Web Application: selecting a dataset
You will work with your web application team for this assignment.
The web application
For the remainder of the term, you'll be working on various aspects of a database-driven web application. Think about a site like the World Population Clock or Baseball Reference or this super-cool baby name visualizer or Worldometer or IMDb or this ridiculous little toy for movie lovers. All of these concern themselves with various ways of searching and reporting on aspects of complex (or not-so-complex) datasets.
Our application will use a pretty typical setup:
- a browser on the user's machine
- a web application on the server that accepts normal web requests for pages (e.g., index.html) and supporting files (e.g., styles.css, scripts.js, elephant.jpg)
- an API implemenation on the server that receives requests and returns JSON-formatted data
- HTML files that present the structure of the content of the web pages
- CSS files that specify the appearance of the web pages
- Javascript files that enable interactivity that's easier and more pleasant to use than just following links from page to page
- a database that the server application(s) can consult
There are performance, usability, and maintainability/extensibility tradeoffs in this structure that we'll discuss as we go along.
First step: pick a dataset
For the purposes of this project, you're going to start by selecting a dataset suitable for the pedagogical goals of the project. Normally, you would enter into a project knowing what data is involved, since there wouldn't be a project at all unless you or somebody else had an idea for what you wanted to build. But class projects are a little weird. Let's roll with it.
We want data that has the following properties:
- Intrinsically interesting to you, since you'll be working with the data for several weeks, and working with boring data is no fun
- Composed of multiple fundamental entities (like books/authors/publishers or movies/directors/actors/writers or car models/makes/years), so you will get practice doing non-trivial database design
- Supportive of multiple interesting search and display options, so you will get practice doing non-trivial API and user interface design
- Has a license that allows you to use the data for academic purposes, so your project will be legal
- Is available for bulk download, preferably in CSV form, so you can convert their data into your database structure on our server
Where can you find interesting data?
First, if you do some brainstorming about a website you would find interesting, you can certainly search for a relevant dataset on your own. But if you need some inspiration, the Carleton library has assembled a good list of sites with datasets suitable for this class. Check it out.

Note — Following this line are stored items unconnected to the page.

/-! ## §3 Per-pair consumers at a non-split multiplicative `2`: `μ = 0` + K11a + certificates -/

/-- **`MissingUpperBoundAt W 2` at a NON-SPLIT MULTIPLICATIVE `2` from `μ₂(X) = 0` (PROVED, per curve,
SHARP).** Rank `0` (`hr`), non-split multiplicative `2` (`hmult`, `hns`); the typed/published inputs as
hypotheses: the analogue of Thm. 4.1 at `2` (`hEC`, print as a display), modularity (`hmod`), GZK
(`hGZK`), K11a for the newform at level `N_E` (`hK`, NOT in print); the research/certificate inputs:
`μ = 0` for the cyclotomic data (`hμ`; on the Prop. 5.14 locus this is PRINT —
`missingUpperBoundAt_two_nonsplit_of_prop514`) and integrality of the NÉRON-normalised multiplicative
`2`-adic `L`-function `ϖ · L ∈ Λ` (`hint`, per-curve certificate, EVIDENCE per row). No image
hypothesis, no period-unit input, no slack. [cite: GreenbergLNM1716, §4 pp. 112–113]
[cite: MazurTateTeitelbaum1986Invent, §I.10 and §I.14] [cite: Miller2011LMS, Def. 1.1] -/
theorem missingUpperBoundAt_two_nonsplit_of_mu_eq_zero (hEC : TwoAdicEulerCharRankZeroNonsplitMult W 0)
    (hmod : nonempty_modularParametrizationData)
    (hGZK : rank_eq_analyticRank_of_analyticRank_le_one)
    (hK : ∀ [NeZero (W.conductorNorm ℤ)] (f : CuspForm (Gamma0 (W.conductorNorm ℤ)) 2)
      (L : PowerSeries ℚ_[2]), KatoDivisibilityAtTwoNonsplitMultRat W f L)
    (hμ : ∀ (κ : ZpExtension ℚ 2) (γ : Field.absoluteGaloisGroup ℚ), κ.IsCyclotomic →
      κ.IsTopGenerator γ → IsCyclotomicVariable 2 γ → ∀ D : W.SelmerDualData κ γ, D.mu = 0)
    (hint : ∀ [NeZero (W.conductorNorm ℤ)] (f : CuspForm (Gamma0 (W.conductorNorm ℤ)) 2),
      IsNewformOf W f → ∀ ϖ : ℚ, (ϖ : ℝ) * W.realPeriodRat = plusPeriod f →
      ∀ L : PowerSeries ℚ_[2], IsMultPAdicLFunctionOf f 2 (-1) L →
        ∃ L₀ : IwasawaAlgebra 2, iwasawaToPowerSeries 2 L₀ = PowerSeries.C (ϖ : ℚ_[2]) * L)
    (hr : W.analyticRank = 0) (hmult : Mult W 2)
    (hns : ¬ W.HasSplitMultiplicativeReductionAtPrime 2) : MissingUpperBoundAt W 2 := by
  haveI : NeZero (W.conductorNorm ℤ) := ⟨(W.conductorNorm_pos_holds).ne'⟩
  obtain ⟨Dm⟩ := hmod W
  have hf : IsNewformOf W Dm.f := Dm.isNewformOf
  have hL : W.entireLFunction 1 ≠ 0 :=
    (W.analyticRank_eq_zero_iff_holds hf.hasEntireLFunction).mp hr
  obtain ⟨ϖ, hϖpos, hϖeq, -⟩ := Dm.exists_rat_mul_realPeriodRat_eq_plusPeriod
  obtain ⟨κ, hκ, γ, hγ, hγ'⟩ := exists_isCyclotomic_isTopGenerator_isCyclotomicVariable_holds 2
  obtain ⟨D⟩ := W.nonempty_selmerDualData_holds κ γ hγ
  obtain ⟨L, hLf⟩ := exists_isMultPAdicLFunctionOf_neg_one_of_nonsplit hf hmult hns
  obtain ⟨hX, n, g, hg, hι⟩ := hK Dm.f L κ γ hκ hγ hγ' hmult hns hf hLf D
  obtain ⟨L₀, hL₀⟩ := hint Dm.f hf ϖ hϖeq L hLf
  have hmem : L₀ ∈ D.charIdeal :=
    charIdeal_dvd_of_divisibility_of_mu_eq_zero W 2 hγ D hX (hμ κ γ hκ hγ hγ' D) ⟨n, g, hg, hι⟩ hL₀
  obtain ⟨q, hq, hle⟩ := upperBound_two_nonsplit_of_divisibilityRat W hEC hGZK hmult hns hL hκ hγ hγ'
    hf hLf D ϖ hϖeq hϖpos.ne' 0 (by simp) ⟨hX, L₀, hmem, hL₀⟩
  exact ⟨q, hq, by simpa using hle⟩

/-- **`BSD(E,2)` at a non-split multiplicative `2` from `μ = 0`, K11a and the lower half (PROVED).**
`missingUpperBoundAt_two_nonsplit_of_mu_eq_zero` + `MissingLowerBoundAt W 2` ⇒ `MissingPPartAt W 2`
⇒ `BSDp W 2` (GZK). [cite: Miller2011LMS, Def. 1.1 and §1] -/
theorem bsdp_two_nonsplit_of_mu_eq_zero_of_lowerBound (hEC : TwoAdicEulerCharRankZeroNonsplitMult W 0)
    (hmod : nonempty_modularParametrizationData)
    (hGZK : rank_eq_analyticRank_of_analyticRank_le_one)
    (hK : ∀ [NeZero (W.conductorNorm ℤ)] (f : CuspForm (Gamma0 (W.conductorNorm ℤ)) 2)
      (L : PowerSeries ℚ_[2]), KatoDivisibilityAtTwoNonsplitMultRat W f L)
    (hμ : ∀ (κ : ZpExtension ℚ 2) (γ : Field.absoluteGaloisGroup ℚ), κ.IsCyclotomic →
      κ.IsTopGenerator γ → IsCyclotomicVariable 2 γ → ∀ D : W.SelmerDualData κ γ, D.mu = 0)
    (hint : ∀ [NeZero (W.conductorNorm ℤ)] (f : CuspForm (Gamma0 (W.conductorNorm ℤ)) 2),
      IsNewformOf W f → ∀ ϖ : ℚ, (ϖ : ℝ) * W.realPeriodRat = plusPeriod f →
      ∀ L : PowerSeries ℚ_[2], IsMultPAdicLFunctionOf f 2 (-1) L →
        ∃ L₀ : IwasawaAlgebra 2, iwasawaToPowerSeries 2 L₀ = PowerSeries.C (ϖ : ℚ_[2]) * L)
    (hr : W.analyticRank = 0) (hmult : Mult W 2)
    (hns : ¬ W.HasSplitMultiplicativeReductionAtPrime 2) (hlow : MissingLowerBoundAt W 2) :
    BSDp W 2 :=
  bsdp_of_missingPPartAt W 2 hGZK (by rw [hr]; exact zero_le_one)
    (missingPPartAt_of_lower_of_upper W 2 hlow
      (missingUpperBoundAt_two_nonsplit_of_mu_eq_zero W hEC hmod hGZK hK hμ hint hr hmult hns))

/-- **α-ns: `MissingUpperBoundAt W 2` on the Greenberg Prop. 5.14 locus at a NON-SPLIT
MULTIPLICATIVE `2` (PROVED modulo the typed/published inputs and ONE certificate).** Rank `0`,
non-split multiplicative `2`, a rational point `(x, y)` of order `2` that is ramified-at-`2` XOR odd;
`μ = 0` ∧ `X` torsion IN PRINT (`h514`, the literature seat's `prop514_isTorsion_mu_eq_zero_two`,
multiplicative branch `of_mult` — Prop. 5.14 is stated for "good, ordinary or multiplicative reduction
at 2"); K11a (`hK`, NOT in print); the analogue of Thm. 4.1 at `2` (`hEC`), modularity, GZK; the
Néron-integrality certificate (`hint`). The refuter's α-ns line (85 non-split r0 residue classes with
such a member, census `O1D-GREENBERG-L1.tsv`, EVIDENCE).
[cite: GreenbergLNM1716, Prop. 5.14 (p. 121) and §4 pp. 112–113] [cite: Miller2011LMS, Def. 1.1] -/
theorem missingUpperBoundAt_two_nonsplit_of_prop514 (h514 : prop514_isTorsion_mu_eq_zero_two)
    (hEC : TwoAdicEulerCharRankZeroNonsplitMult W 0) (hmod : nonempty_modularParametrizationData)
    (hGZK : rank_eq_analyticRank_of_analyticRank_le_one)
    (hK : ∀ [NeZero (W.conductorNorm ℤ)] (f : CuspForm (Gamma0 (W.conductorNorm ℤ)) 2)
      (L : PowerSeries ℚ_[2]), KatoDivisibilityAtTwoNonsplitMultRat W f L)
    (hint : ∀ [NeZero (W.conductorNorm ℤ)] (f : CuspForm (Gamma0 (W.conductorNorm ℤ)) 2),
      IsNewformOf W f → ∀ ϖ : ℚ, (ϖ : ℝ) * W.realPeriodRat = plusPeriod f →
      ∀ L : PowerSeries ℚ_[2], IsMultPAdicLFunctionOf f 2 (-1) L →
        ∃ L₀ : IwasawaAlgebra 2, iwasawaToPowerSeries 2 L₀ = PowerSeries.C (ϖ : ℚ_[2]) * L)
    (hr : W.analyticRank = 0) (hmult : Mult W 2) (hns : ¬ W.HasSplitMultiplicativeReductionAtPrime 2)
    {x y : ℚ} (hP : W.toAffine.Equation x y) (h2 : 2 * y + W.a₁ * x + W.a₃ = 0)
    (hΦ : (TwoTorsionRamifiedAtTwo x ∧ ¬ TwoTorsionOdd W x) ∨
      (TwoTorsionOdd W x ∧ ¬ TwoTorsionRamifiedAtTwo x)) : MissingUpperBoundAt W 2 :=
  missingUpperBoundAt_two_nonsplit_of_mu_eq_zero W hEC hmod hGZK hK
    (fun _ _ hκ hγ _ D => (h514.of_mult W hmult hP h2 hΦ hκ hγ D).2) hint hr hmult hns

/-- **α-ns END-STATE per pair: `BSD(E,2)` on the Prop. 5.14 locus at a non-split multiplicative `2`
from the lower half (PROVED).** `missingUpperBoundAt_two_nonsplit_of_prop514` + `MissingLowerBoundAt
W 2` (per pair an exact `2^∞`-descent certificate; per class the Eisenstein half) ⇒ `BSDp W 2`. What
is NOT a published theorem among the inputs: K11a (`hK`), the `δ = 0` reading of the display at `2`
(`hEC`, cite-audit), and the two certificates. One member per isogeny class suffices
(`bsdp_two_iff_of_isIsogenous`). Nothing is booked. [cite: GreenbergLNM1716, Prop. 5.14 (p. 121)]
[cite: Miller2011LMS, Def. 1.1 and §1] -/
theorem bsdp_two_nonsplit_of_prop514_of_lowerBound (h514 : prop514_isTorsion_mu_eq_zero_two)
    (hEC : TwoAdicEulerCharRankZeroNonsplitMult W 0) (hmod : nonempty_modularParametrizationData)
    (hGZK : rank_eq_analyticRank_of_analyticRank_le_one)
    (hK : ∀ [NeZero (W.conductorNorm ℤ)] (f : CuspForm (Gamma0 (W.conductorNorm ℤ)) 2)
      (L : PowerSeries ℚ_[2]), KatoDivisibilityAtTwoNonsplitMultRat W f L)
    (hint : ∀ [NeZero (W.conductorNorm ℤ)] (f : CuspForm (Gamma0 (W.conductorNorm ℤ)) 2),
      IsNewformOf W f → ∀ ϖ : ℚ, (ϖ : ℝ) * W.realPeriodRat = plusPeriod f →
      ∀ L : PowerSeries ℚ_[2], IsMultPAdicLFunctionOf f 2 (-1) L →
        ∃ L₀ : IwasawaAlgebra 2, iwasawaToPowerSeries 2 L₀ = PowerSeries.C (ϖ : ℚ_[2]) * L)
    (hr : W.analyticRank = 0) (hmult : Mult W 2) (hns : ¬ W.HasSplitMultiplicativeReductionAtPrime 2)
    {x y : ℚ} (hP : W.toAffine.Equation x y) (h2 : 2 * y + W.a₁ * x + W.a₃ = 0)
    (hΦ : (TwoTorsionRamifiedAtTwo x ∧ ¬ TwoTorsionOdd W x) ∨
      (TwoTorsionOdd W x ∧ ¬ TwoTorsionRamifiedAtTwo x))
    (hlow : MissingLowerBoundAt W 2) : BSDp W 2 :=
  bsdp_of_missingPPartAt W 2 hGZK (by rw [hr]; exact zero_le_one)
    (missingPPartAt_of_lower_of_upper W 2 hlow
      (missingUpperBoundAt_two_nonsplit_of_prop514 W h514 hEC hmod hGZK hK hint hr hmult hns hP h2 hΦ))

Here are some other places that might have something interesting:
- Data is Plural
- World Health Organization
- US government (even though some datasets have been disappearing recently)
- US census
- US Congress
- etc.
In my experience, many students find their way to kaggle.com. That's not necessarily bad, but Kaggle datasets are extremely variable in quality and interest. Many of them are pretty bad or just kinda weird. So don't look only there.
Your tasks
- Find three candidate datasets that meet the criteria above.
- (Due 5:00PM Friday, April 11) On the Slack channel #general, post brief descriptions of your candidate datasets, including links to the sites that have the data. Write a sentence or two about what you like or don't like about each dataset (keeping the criteria listed above in mind).
- Wait for comment from me on Slack by class time Monday, April 14. I plan to respond to your Slack posts as soon as I can as they come in, so you can get feedback quicker by posting sooner. Once you're settled on a dataset, you can begin the following assignment, due 11:59PM Tuesday, April 15 (roughly "write a short project proposal", but I'll post a more detailed description of this assignment by Friday).